禅の十牛図の第七図「忘牛存人」では、社会的な場で自己意識を完成させる様子が描かれる。
この場合、具体的な社会の場、この中で名前を持ち、社会的な成功をするということにこぎつけるには、主体というものが自分の身体の位置でしっかり固定されなくてはならない。自我意識は肉体と一体化していると言ってもいいかもしれない。

でも、これは小さな自己を獲得したことにほかならず、それに成功すると飽きてしまう。特定の時間、特定の空間の中で願望実現しても、あまりにも限定されているので、それは退屈なことだ。

そうやって第七図に飽きると、次の段階の第八図「人牛俱忘」に入る。横山紘一氏は、「ここで主体と客体の区別がつかなくなる」と言うが、これはけっこう大変な話だ。
自我が身体の外に出てしまうと、それまで身体のサイズをリファレンスにして成り立っていたものの大きさを、判定する根拠を失う。
空間と時間は密接に関係しており、空間の基準が崩れると同時に、時間の流れの秩序などが崩れてしまうし、そもそも主体は点でもいいし、地球のサイズ、いや太陽系のサイズになってもかまわない。つまり、ここでは小さなわたしというものが失われる。

かといって、大きな自己に到達するかというと、この第八図段階では流動的だ。社会や大地ということを基準にして成り立っていた自己は、第八図で解体するので、新しい自己を確立することに急がなくてはならず、そのために第九図「返本還源」では山のてっぺんに行き、天空(恒星、星雲界)から作られた自我を形成する段階に入るのだ。

この地上的な自我が、天上的な自我に移し替えられるためには、いかに地上的な自我を壊しつくすかということが重要で、第八図「人牛俱忘」のプロセスが徹底しているほどうまくいく。

で、面壁九年の達磨大師の場合、体内で陽神を作り、これが成長して固くなると、頭の上から外に出し、旅をさせる。
ここで自己分裂というのが生じて、第七図的な肉体的存在性は残しつつ、身体の外に出た新しい主体は広い世界を見聞きする。

十牛図のように一つひとつをしっかり進むと、第八図に行った段階で二度と元に戻れないが、達磨大師式だと“第七図、第八図を同時にしていく”というふうにもなってくる。
身体自我は残しているので、外に飛び出した陽神が見る世界は肉体を基準にして見る映像と似ており、ドクター・フー(イギリスBBCで放映されているSFドラマの主人公)がターディス(次元超越時空移動装置)でいろんな宇宙に旅する時のように、いろんな世界、宇宙がしっかり視覚的に固定されている。

夢の場合、入眠段階で自我は身体の外に出てしまう。

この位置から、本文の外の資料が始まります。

import Summits.QuantumFields.BalabanUV.Beta.GAN24.ContactOneGaugeCellLambda
import Summits.QuantumFields.BalabanUV.Beta.GAN24.Push3GaugeSlotCells
import Summits.QuantumFields.BalabanUV.Beta.GAN24.Push3LegTelescope
import Summits.QuantumFields.BalabanUV.Beta.GAN24.SymHessianGaugeLegContact

/-!
# `BalabanUV.Beta.GAN24.SymPush3LambdaGaugeSlotCells` — binder row G-an2-4 ∕ (CONV-C), TRANSFER-III, the (III′) S-slot (b) of the END, born-Λ contact letter `hCg` (road-P2 M.104's
# 3rd hypothesis), TABLE HALF («mksym lane»), PART 5: **A PURE-GAUGE LEG IN THE LEFT SLOT OF THE PUSH `push₃ l r w SΛ` OF THE Λ-PIECE `SΛ = SLam L c (symHessFFAt ρ L)` OF an1's
# (0.4)-SYMMETRISED CONSTRAINT HESSIAN** — locality ∕ window ∕ size of `SΛ`, and the LEFT slot = the Λ one-gauge cell sum with the kernel `q¹_sym = symLinKerAt ρ`: the decl-by-decl
# twin of leaf-02 g47's `Push3LambdaGaugeSlotCells` with `hessFFAt ↦ symHessFFAt` (leaf-02 g47's `SymHessianGaugeLegContact` — `SLam_symHessFFAt_*`, `tsum_coeff_mul_symHessKerAt_eq_sum`,
# `tsum_dz_mul_SLam_symHessFFAt` — and an1's `symHessKerAt_eq_zero_left ∕ _right`, `abs_symHessKerAt_le`, `biLoc_symHessFFAt` BY NAME; same constants)
# (G-an2-4 CRUX TEAM (2), leaf prover `b2b-balaban-gan24-formalise-leaf-01`, gen 90)

WHAT IS PROVED (generic `d`, box root; [folklore]): §1 `locStencil_SLam_symHessFFAt`, `SLam_symHessFFAt_eq_zero_of_not_window`, `abs_SLam_symHessFFAt_le_sum`, `summable_mul_SLam_symHessFFAt_idx`,
`vertexW_lambda_antisymm`, `vertexW_lambda_eq_zero_of_not_window`, `exists_vertexW_lambda_bound`; §2 `inner_gaugeLeft_lambda`, **`push₃_gaugeLeft_lambda`**
(`push₃ (dz λ) r w SΛ κ′u′ x′z′ (inl α)(inl β) = Σ'_z Σ_b r β z′ b z·Σ'_u Σ_κ w κ′ u′ κ u·KΛ_sym(λ_{αx′}; κ,u; b,z)`, `KΛ_sym` with `symLinKerAt`).
NOT HERE: the other two slots and the contact term (PART 6 `SymPush3LambdaKernelCells`).

NOT IN PRINT; OUR BOOKKEEPING ([folklore]; 0 `def`, 0 cited fact, 0 `def … : Prop`, 0 sorry).  HONEST FRAMING (cell contract, verbatim): «discharging `BetaPertH` makes
Bałaban's UV stability UNCONDITIONAL — a real constructive-QFT result; it is NOT the continuum limit and NOT the Clay problem.»  HONEST DEPENDENCY (verbatim): «continuum YM
on T⁴ ⇐ BetaPertH ∧ nine spine estimates (0/9 proved); BetaPertH ⇐ (D1) ∧ (D4) ∧ CAP+tail; G-an2-4 gates asym, D1 and NE2/3/4.»  Discharges NO letter of M.104 by itself;
NEVER «G-an2-4 closed» as (CONV-C); NOT D1, NOT `BetaPertH`, NOT continuum, NOT Clay.  2026-08-28; no existing file touched.
-/

open Finset
open scoped BigOperators Nat
open Literature.MathematicalPhysics.QuantumFieldTheory.LatticeForm (quo)
open Literature.MathematicalPhysics.QuantumFieldTheory.Balaban1983to89
open Literature.MathematicalPhysics.QuantumFieldTheory.Balaban1983to89.Beta
open AffineAveraging AveragingContours AveragingHessianKernels AveragingContoursRooted AveragingHessianKernelsRooted
open B12Sec2to5 (l1 l1_nonneg)
open B4ContourShift (supNorm supNorm_nonneg)
open ExpKernelCalculus (MKer Decays VertexFamily Zl Zl_nonneg Zl_pos summable_exp_shift)
open OneStepResolventKernel (Fib LocStencil)
open InterLevelTransport (SLam locStencil_SLam)
open KernelWard (divV)
open AveragingWardStencils (b6UnitVec_eq)
open Summit.QuantumFields.BalabanUV.Beta.LinearGaugeVH (nearBox mem_nearBox summable_of_finsupp)
open Summit.QuantumFields.BalabanUV.Beta.SymAveragingHessianCounts (symHessFFAt symHessKerAt symLinKerAt symHessKerAt_eq_zero_left symHessKerAt_eq_zero_right
  abs_symHessKerAt_le biLoc_symHessFFAt)
open Summit.QuantumFields.BalabanUV.Beta.GAN24.HessianGaugeLegContact (exists_finset_near)
open Summit.QuantumFields.BalabanUV.Beta.GAN24.SymHessianGaugeLegContact (SLam_symHessFFAt_inl_inl SLam_symHessFFAt_antisymm
  tsum_coeff_mul_symHessKerAt_eq_sum SLam_symHessFFAt_inl_inl_eq_zero_of_not_mem tsum_dz_mul_SLam_symHessFFAt)
open Summit.QuantumFields.BalabanUV.Beta.GAN24.Push4 (vertexW vertexW_apply)
open Summit.QuantumFields.BalabanUV.Beta.GAN24.Push4NestAux (decays_vertexW_of_locStencil abs_le_of_decays)
open Summit.QuantumFields.BalabanUV.Beta.GAN24.Push3 (push₃ push₃_inl_inl)
open Summit.QuantumFields.BalabanUV.Beta.GAN24.Push3GaugeSlotCells (tsum_comm_of_window)
open Summit.QuantumFields.BalabanUV.Beta.GAN24.Push3LegTelescope (push₃_sub_left push₃_sub_right push₃_sub_table)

わたしはエーテル体を生け花のように説明しているが、つまり、爆発するように自我が身体の外に拡大してしまい、肉体と一体化して主体を作っている人は、この段階で夢の体験の記憶喪失をする。
身体のサイズという基準を失うと、その後の夢の体験では、しばしば赴いた世界を映像的に認識できないことが起こる。夢は純粋に、第八図体験と考えていい。

で、肉体という特定の時間しか空間の中におらず、蝉のように短命な存在性から宇宙に飛び出した時、身体の基準があるからこそ成り立っていた宇宙の図、あの天文学的に描写された「星の地図」が一気に有効性を失う。
あの天体図は、主体と客体の関係が固定された時に見えてくるもので、肉体から出ると主体の位置がはっきりしなくなり、それにつれて客体も流動するので、空間的な座標は決められなくなるのだ。